# Description of the task
In the listing below, the lines starting with the line with "signature below (§2)" and going on through the line with "noncomputable def kappa0" are to be reproduced exactly, and only those.

'''

import Summits.CriticalPhenomena.CardyFormulaZ2.Theses.CardyPickBootstrap
import Literature.Probability.RandomPlanarGeometry.CardyFunctionIncBeta

/-!
# Strategist sketch — crux `EBUniqueness` (stmt-CriticalPhenomena-8391), route CardyPickBootstrap

Unit `cstrat-stmt-CriticalPhenomena-8391-r1` (crux-strategist, RESTATED re-audit flavour).

Contents
* §0  vocabulary (`kappa0`, `SolvesEB`, `Admissible`) — abbreviations only; every ROUTE-LEVEL
      signature below (§2) is literal and self-contained so it can be pasted into `ledger route edit`.
* §1  the decomposition attempts D1–D3 of `EBUniqueness` AS TYPED (∀ κ > 0), each with its assembly
      actually proved — they exhibit the seam; each contains the piece that inherits the numerical
      refutation of the item (see STRATEGY-CENSUS.md), so none is filed.
* §2  RESTATE KIT for the tenure planner / human (route KILL CRITERIA pivot): the restated crux
      `EBUniquenessK0` (κ := √3/(2π)), the κ-pinning crux `KappaPinning`, the BC2-redirect
      decomposition `KernelRigidityK0 ∧ CardySolvesEB → EBUniquenessK0` with a NON-trivial
      assembly (normalisation argument), and the re-certified deciding theorem `closes_restated`.
-/

namespace Summit.CriticalPhenomena.CardyFormulaZ2.Cruxes.EBUniqueness.Strategist

open scoped Topology
open Filter Set MeasureTheory
open Summit.CriticalPhenomena.CardyFormulaZ2.Theses.CardyPickBootstrap
open Literature.Probability.RandomPlanarGeometry (cardyFunction)

/-! ## §0 Vocabulary -/

/-- Cardy's bootstrap constant `κ₀ = √3/(2π)` (= sin(π/3)/π: the indicial root α = 1/3). -/
noncomputable def kappa0 : ℝ := Real.sqrt 3 / (2 * Real.pi)

/-- `p` solves the excursion bootstrap at coupling `κ` on (0,1) (literal shape of the hypothesis of
`EBUniqueness`). -/
def SolvesEB (p : ℝ → ℝ) (κ : ℝ) : Prop :=
  ∀ s ∈ Set.Ioo (0:ℝ) 1, HasDerivAt p (κ * ∫ x in (0:ℝ)..1,
    p x * (((1 - s * (1 - x)) ^ 2)⁻¹ + ((x + s * (1 - x)) ^ 2)⁻¹)) s

/-- The a-priori shape of a sublimit (`APrioriShape`'s conclusion). -/
def Admissible (p : ℝ → ℝ) : Prop :=
  (∀ s ∈ Set.Ioo (0:ℝ) 1, p s ∈ Set.Icc (0:ℝ) 1) ∧ MonotoneOn p (Set.Ioo (0:ℝ) 1) ∧
    Tendsto p (𝓝[>] 0) (𝓝 0) ∧ Tendsto p (𝓝[<] 1) (𝓝 1)

/-- `EBUniqueness` unfolded into the vocabulary (definitional). -/
theorem ebUniqueness_iff :
    EBUniqueness ↔ ∀ (p : ℝ → ℝ) (κ : ℝ), 0 < κ → Admissible p → SolvesEB p κ →
      ∀ s ∈ Set.Ioo (0:ℝ) 1, p s = cardyFunction s := by
  constructor
  · intro h p κ hκ hA hS
    exact h p κ hκ hA.1 hA.2.1 hA.2.2.1 hA.2.2.2 hS
  · intro h p κ hκ hI hM h0 h1 hS
    exact h p κ hκ ⟨hI, hM, h0, h1⟩ hS

/-! ## §1 Decomposition attempts of `EBUniqueness` as typed (∀ κ > 0)

Each assembly is proved; each is a modus-ponens chain (trivial seam, BC2(b)), and in each the piece
quantifying over ALL κ is the statement refuted numerically on the item (the admissible family
`p_κ`, κ ∈ (0,1/π], corner exponent arcsin(πκ)/π): `KappaForcing`, `CornerExponentThird`. -/

/-- D1, piece 1 (∀κ — inherits the refutation: p_{1/4} is admissible, solves EB at κ = 1/4 ≠ κ₀). -/
def KappaForcing : Prop :=
  ∀ (p : ℝ → ℝ) (κ : ℝ), 0 < κ → Admissible p → SolvesEB p κ → κ = kappa0

/-- D1, piece 2 = the surviving form of the crux (κ fixed at κ₀); numerically supported (σ₂ ≈ 1). -/
def EBRigidityK0 : Prop :=
  ∀ (p : ℝ → ℝ), Admissible p → SolvesEB p kappa0 → ∀ s ∈ Set.Ioo (0:ℝ) 1, p s = cardyFunction s

/-- D1 assembly — a 3-line seam (`obtain rfl; exact`): violates BC2(b), and piece 1 is refuted. -/
theorem ebUniqueness_of_D1 (h₁ : KappaForcing) (h₂ : EBRigidityK0) : EBUniqueness := by
  rw [ebUniqueness_iff]
  intro p κ hκ hA hS
  obtain rfl : κ = kappa0 := h₁ p κ hκ hA hS
  exact h₂ p hA hS

/-- D2, piece 1 (∀κ — inherits the refutation: p_κ ~ s^{arcsin(πκ)/π}, exponent 1/3 only at κ₀). -/
def CornerExponentThird : Prop :=
  ∀ (p : ℝ → ℝ) (κ : ℝ), 0 < κ → Admissible p → SolvesEB p κ →
    ∃ c : ℝ, 0 < c ∧ Tendsto (fun s => p s / s ^ (1 / 3 : ℝ)) (𝓝[>] 0) (𝓝 c)

/-- D2, piece 2 (true in substance: the indicial equation sin(πα) = πκ at α = 1/3 gives κ = κ₀). -/
def ExponentPinsKappa : Prop :=
  ∀ (p : ℝ → ℝ) (κ : ℝ), 0 < κ → Admissible p → SolvesEB p κ →
    (∃ c : ℝ, 0 < c ∧ Tendsto (fun s => p s / s ^ (1 / 3 : ℝ)) (𝓝[>] 0) (𝓝 c)) → κ = kappa0

/-- D2 assembly — again a modus-ponens chain; piece 1 is refuted. -/
theorem ebUniqueness_of_D2 (h₁ : CornerExponentThird) (h₂ : ExponentPinsKappa) (h₃ : EBRigidityK0) :
    EBUniqueness := by
  rw [ebUniqueness_iff]
  intro p κ hκ hA hS
  obtain rfl : κ = kappa0 := h₂ p κ hκ hA hS (h₁ p κ hκ hA hS)
  exact h₃ p hA hS

/-- D3, piece 1 (linear rigidity at EVERY coupling: the bounded solutions vanishing at 0⁺ form a space
of dimension ≤ 1) — numerically supported for κ ≤ 1/π (σ₂ = O(1)); this is the honest analytic core. -/
def KernelRigidity (κ : ℝ) : Prop :=
  ∀ (p q : ℝ → ℝ), (∃ M : ℝ, ∀ s ∈ Set.Ioo (0:ℝ) 1, |p s| ≤ M) →
    (∃ M : ℝ, ∀ s ∈ Set.Ioo (0:ℝ) 1, |q s| ≤ M) →
    Tendsto p (𝓝[>] 0) (𝓝 0) → Tendsto q (𝓝[>] 0) (𝓝 0) → SolvesEB p κ → SolvesEB q κ →
    ∃ a b : ℝ, (a ≠ 0 ∨ b ≠ 0) ∧ ∀ s ∈ Set.Ioo (0:ℝ) 1, a * p s = b * q s

/-- D3, piece 2 (∀κ: NO admissible solution off κ₀) — this IS `KappaForcing`; refuted numerically.
D3 = `KernelRigidity kappa0 ∧ KappaForcing ∧ CardySolvesEB → EBUniqueness`: its assembly is the
non-trivial normalisation argument of §2, but the ∀κ piece is again the refuted one. -/
def NoSolutionOffK0 : Prop := KappaForcing

/-! ## §2 RESTATE KIT (route KILL CRITERIA: "restate EBUniqueness with the minimal extra input") -/

/-- PROPOSED RESTATED CRUX (1:1 for `EBUniqueness`, κ := √3/(2π)); literal, self-contained. -/
def EBUniquenessK0 : Prop :=
  ∀ (p : ℝ → ℝ), (∀ s ∈ Set.Ioo (0:ℝ) 1, p s ∈ Set.Icc (0:ℝ) 1) → MonotoneOn p (Set.Ioo (0:ℝ) 1) → Filter.Tendsto p (nhdsWithin 0 (Set.Ioi 0)) (nhds 0) → Filter.Tendsto p (nhdsWithin 1 (Set.Iio 1)) (nhds 1) → (∀ s ∈ Set.Ioo (0:ℝ) 1, HasDerivAt p (Real.sqrt 3 / (2 * Real.pi) * ∫ x in (0:ℝ)..1, p x * (((1 - s * (1 - x)) ^ 2)⁻¹ + ((x + s * (1 - x)) ^ 2)⁻¹)) s) → ∀ s ∈ Set.Ioo (0:ℝ) 1, p s = Literature.Probability.RandomPlanarGeometry.cardyFunction s

/-- PROPOSED NEW CRUX pinning the launch constant of ℤ² sublimits (a consequence of `CardyFormulaZ2`,
used toward it: if an η-sublimit of a sliding family solves the bootstrap with SOME κ > 0 then
κ = √3/(2π) — the ℤ² value of the boundary exponent, sin(πα) = πκ, α = 1/3); literal. -/
def KappaPinning : Prop :=
  ∀ (Q : ℝ → Literature.Probability.RandomPlanarGeometry.ConformalRectangle), ((∀ η ∈ Set.Ioo (0:ℝ) 1, ∀ η' ∈ Set.Ioo (0:ℝ) 1, (Q η).toJordanDomain = (Q η').toJordanDomain ∧ (Q η).mark 0 = (Q η').mark 0 ∧ (Q η).mark 1 = (Q η').mark 1 ∧ (Q η).mark 2 = (Q η').mark 2) ∧ (∀ η ∈ Set.Ioo (0:ℝ) 1, ∀ (φ : Literature.Probability.RandomPlanarGeometry.ConformalEquiv UpperHalfPlane.upperHalfPlaneSet (Q η).carrier) (x : Fin 4 → ℝ), (Q η).IsUniformizing φ x → Literature.Probability.RandomPlanarGeometry.crossRatio x = η)) → ∀ (δs : ℕ → ℝ), (∀ k : ℕ, 0 < δs k) → Filter.Tendsto δs Filter.atTop (nhds 0) → ∀ (p : ℝ → ℝ), (∀ η ∈ Set.Ioo (0:ℝ) 1, Filter.Tendsto (fun k : ℕ => Literature.Probability.Percolation.bondDomainCrossingProb (Q η) (δs k)) Filter.atTop (nhds (p η))) → ∀ (κ : ℝ), 0 < κ → (∀ s ∈ Set.Ioo (0:ℝ) 1, HasDerivAt p (κ * ∫ x in (0:ℝ)..1, p x * (((1 - s * (1 - x)) ^ 2)⁻¹ + ((x + s * (1 - x)) ^ 2)⁻¹)) s) → κ = Real.sqrt 3 / (2 * Real.pi)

'''

# Output of the exercise
      signature below (§2) is literal and self-contained so it can be pasted into `ledger route edit`.
* §1  the decomposition attempts D1–D3 of `EBUniqueness` AS TYPED (∀ κ > 0), each with its assembly
      actually proved — they exhibit the seam; each contains the piece that inherits the numerical
      refutation of the item (see STRATEGY-CENSUS.md), so none is filed.
* §2  RESTATE KIT for the tenure planner / human (route KILL CRITERIA pivot): the restated crux
      `EBUniquenessK0` (κ := √3/(2π)), the κ-pinning crux `KappaPinning`, the BC2-redirect
      decomposition `KernelRigidityK0 ∧ CardySolvesEB → EBUniquenessK0` with a NON-trivial
      assembly (normalisation argument), and the re-certified deciding theorem `closes_restated`.
-/

namespace Summit.CriticalPhenomena.CardyFormulaZ2.Cruxes.EBUniqueness.Strategist

open scoped Topology
open Filter Set MeasureTheory
open Summit.CriticalPhenomena.CardyFormulaZ2.Theses.CardyPickBootstrap
open Literature.Probability.RandomPlanarGeometry (cardyFunction)

/-! ## §0 Vocabulary -/

/-- Cardy's bootstrap constant `κ₀ = √3/(2π)` (= sin(π/3)/π: the indicial root α = 1/3). -/
noncomputable def kappa0 : ℝ := Real.sqrt 3 / (2 * Real.pi)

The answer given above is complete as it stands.